Destaque para o ruído neural
Segundo Raoult, o ruído neural é um fenômeno semelhante ao ruído auditivo. No entanto, consiste em flutuações aleatórias que ocorrem no cérebro. Existem muitas fontes de ruído neural que é constante (embora aleatório em forma e intensidade). É além das várias atividades cerebrais geradas pelos sentidos (o que uma pessoa ouve, vê, cheira e toca). Isso significa que, mesmo que o mesmo estímulo seja apresentado ao cérebro várias vezes, ele não tem o mesmo efeito. Como resultado, a resposta ao estímulo é constantemente flutuante: às vezes o cérebro responde a ele mais forte, às vezes mais fraco.
No caso do autismo, o ruído neural é maior, como evidenciado pelos registros de eletroencefalografia (EEG), disse Raoult. Crianças com autismo têm flutuações mais significativas, o que significa que a atividade de seus neurônios é menos previsível e mostra uma gama maior de atividade (mais picos e vales) em resposta ao mesmo estímulo. De acordo com pesquisas anteriores, há uma ligação entre esse ruído neural e as dificuldades cognitivas, comportamentais e sociais associadas ao autismo. No entanto, David Simmons, pesquisador em psicologia e percepção, e seus colegas da Universidade de Glasgow discordam.
Esses pesquisadores são os primeiros a sugerir que altos níveis de ruído nos neurônios podem ser benéficos, pois em quantidades ideais podem estimular positivamente o desempenho de determinadas tarefas. Isso se deve a um fenômeno que a comunidade científica chama de "ressonância estocástica". Raúl e seus colegas basearam sua pesquisa nessa ideia, apresentada por Simmons e sua equipe. Para isso, estudaram os resultados dos participantes em tarefas de reconhecimento de letras. Ao mesmo tempo, mediram seus traços autistas.

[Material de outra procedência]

import Mathlib
import HarnessLib

/-!
# Route `ModularQuarterTurn`: toroidal vocabulary of the disc modular flow
(`<Route>Defs` file, D-0016; first user: item stmt-CriticalPhenomena-6497 `ToroidalInversionUpgrade`)

Route-posited objects of the crux `BallModularMoebius` / support item `ToroidalInversionUpgrade`,
as plain real functions (nothing is asserted here):

* `Jf r c a b` — the conformal factor `J = 2 / ((1 + t²) + (1 - t²) c)` of the route
  (`t² = (a² + b²)/r²`, `c = cos ψ`), verbatim the route's inline expression;
* `Mf r c s a b : ℝ³` — the image `M_ψ(a, b) = (J a, J b, -(r/2)(1 - t²) sin ψ · J)` of the disc point
  `(a, b, 0)` under the elliptic Möbius rotation by `ψ` about the rim circle `{x₂ = 0, |x| = r}`
  (`c = cos ψ`, `s = sin ψ`), verbatim the route's inline expression;
* the closed-form INVERSE chart (toroidal / bispherical coordinates about the rim circle) of a point
  `y` off the `x₂`-axis: `rho y = √(y₀² + y₁²)`, `nsq y = ‖y‖²` in coordinates,
  `disc r y = (‖y‖² - r²)² + 4 r² y₂²` (vanishing exactly on the rim circle),
  `tf r y ∈ (0,1)` (the smaller root of `t + 1/t = (‖y‖² + r²)/(r ρ)`), the disc point
  `(af r y, bf r y) = (r t/ρ)(y₀, y₁)`, and `(cf r y, sf r y) = (cos ψ, sin ψ)`,
  `angf r y = ψ ∈ (-π, π]` (via `Complex.arg`).

The identities `M_ψ(af, bf) = y`, `M_{ψ+π}(af, bf) = (r²/‖y‖²) θ₂ y`, `J(ψ+π) = J(ψ) r²/‖y‖²` and the
injectivity of the chart are proved in `Theorems/ModularQuarterTurnToroidalInversionUpgradeGeometry.lean`.
References: elementary Möbius geometry of `ℝ³ ∪ {∞}` (Di Francesco–Mathieu–Sénéchal 1997 §4.1); the
elliptic one-parameter group fixing a circle is the Euclidean section of the Hislop–Longo modular flow
of a double cone (Comm. Math. Phys. 84 (1982), §2).
-/

noncomputable section

namespace Summit.CriticalPhenomena.Ising3DConformalLimit.ModularQuarterTurnToroidal

/-- The conformal factor `J` of the route `ModularQuarterTurn` (crux `BallModularMoebius`), as a function
of `c = cos ψ` and the disc point `(a, b)`: `J = 2 / ((1 + t²) + (1 - t²) c)`, `t² = (a² + b²)/r²`.
[folklore] -/
def Jf (r c a b : ℝ) : ℝ :=
  2 / ((1 + ((a ^ 2 + b ^ 2) / r ^ 2)) + (1 - ((a ^ 2 + b ^ 2) / r ^ 2)) * c)

/-- The toroidal image point `M_ψ(a, b) = (J a, J b, -(r/2)(1-t²) sin ψ · J)` of the route, as a function
of `c = cos ψ`, `s = sin ψ` and the disc point `(a, b)`. [folklore] -/
def Mf (r c s a b : ℝ) : EuclideanSpace ℝ (Fin 3) :=
  !₂[Jf r c a b * a, Jf r c a b * b, -(r / 2) * (1 - ((a ^ 2 + b ^ 2) / r ^ 2)) * s * Jf r c a b]

/-- Distance from the `x₂`-axis. [folklore] -/
def rho (y : EuclideanSpace ℝ (Fin 3)) : ℝ := Real.sqrt (y 0 ^ 2 + y 1 ^ 2)

/-- Squared norm `‖y‖²` in coordinates. [folklore] -/
def nsq (y : EuclideanSpace ℝ (Fin 3)) : ℝ := y 0 ^ 2 + y 1 ^ 2 + y 2 ^ 2

/-- The discriminant `(‖y‖² - r²)² + 4 r² y₂²`; it vanishes exactly on the rim circle. [folklore] -/
def disc (r : ℝ) (y : EuclideanSpace ℝ (Fin 3)) : ℝ := (nsq y - r ^ 2) ^ 2 + 4 * r ^ 2 * y 2 ^ 2

/-- The toroidal radius parameter `t ∈ (0,1)` of `y`: the smaller root of `t + 1/t = (‖y‖² + r²)/(r ρ)`.
[folklore] -/
def tf (r : ℝ) (y : EuclideanSpace ℝ (Fin 3)) : ℝ :=
  (nsq y + r ^ 2 - Real.sqrt (disc r y)) / (2 * r * rho y)

/-- First coordinate of the disc point of `y`. [folklore] -/
def af (r : ℝ) (y : EuclideanSpace ℝ (Fin 3)) : ℝ := r * tf r y * y 0 / rho y

/-- Second coordinate of the disc point of `y`. [folklore] -/
def bf (r : ℝ) (y : EuclideanSpace ℝ (Fin 3)) : ℝ := r * tf r y * y 1 / rho y

/-- Cosine of the toroidal angle of `y`. [folklore] -/
def cf (r : ℝ) (y : EuclideanSpace ℝ (Fin 3)) : ℝ := (r ^ 2 - nsq y) / Real.sqrt (disc r y)

/-- Sine of the toroidal angle of `y`. [folklore] -/
def sf (r : ℝ) (y : EuclideanSpace ℝ (Fin 3)) : ℝ := -(2 * r * y 2) / Real.sqrt (disc r y)

/-- The toroidal angle of `y`, in `(-π, π]`. [folklore] -/
def angf (r : ℝ) (y : EuclideanSpace ℝ (Fin 3)) : ℝ := Complex.arg ⟨cf r y, sf r y⟩

/-- `‖y‖² = y₀² + y₁² + y₂²`. [folklore] -/
theorem nsq_eq_norm_sq (y : EuclideanSpace ℝ (Fin 3)) : nsq y = ‖y‖ ^ 2 := by
  rw [EuclideanSpace.real_norm_sq_eq, Fin.sum_univ_three, nsq]

end Summit.CriticalPhenomena.Ising3DConformalLimit.ModularQuarterTurnToroidal

end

Neste experimento, Raúl e sua equipe submeteram os participantes com autismo e neurotipo a dois exercícios de identificação de letras: o primeiro no laboratório e o segundo online. Neste último caso, os sujeitos tiveram que identificar uma letra quando ela foi exibida contra um fundo visual estático com intensidade variável.
"Usando um fundo estático, adicionamos ruído visual adicional ao ruído neural já presente no cérebro de nossos participantes. Levantamos a hipótese de que o ruído visual faria com que os participantes com traços autistas leves tivessem um desempenho melhor", diz Raoul em um artigo de sua coautoria para o The Conversation. "A previsão mais interessante era que o ruído não ajudaria as pessoas com autismo alto, pois seu próprio ruído neural já garante o desempenho ideal", acrescentou.
Os resultados, disse Raoult, foram conclusivos, já que pessoas com altos níveis de autismo tiveram um desempenho melhor do que aquelas com baixo ruído neural. Isso sugere que seu próprio ruído neural já estava causando um efeito natural de ressonância estocástica, levando a um melhor desempenho.
"Os cérebros das pessoas com autismo são diferentes e têm suas limitações, mas também suas vantagens", diz Raul. Embora o estudo não tenha incluído participantes com autismo diagnosticado clinicamente, os pesquisadores conseguiram confirmar a hipótese de melhora no desempenho devido à ressonância estocástica no autismo.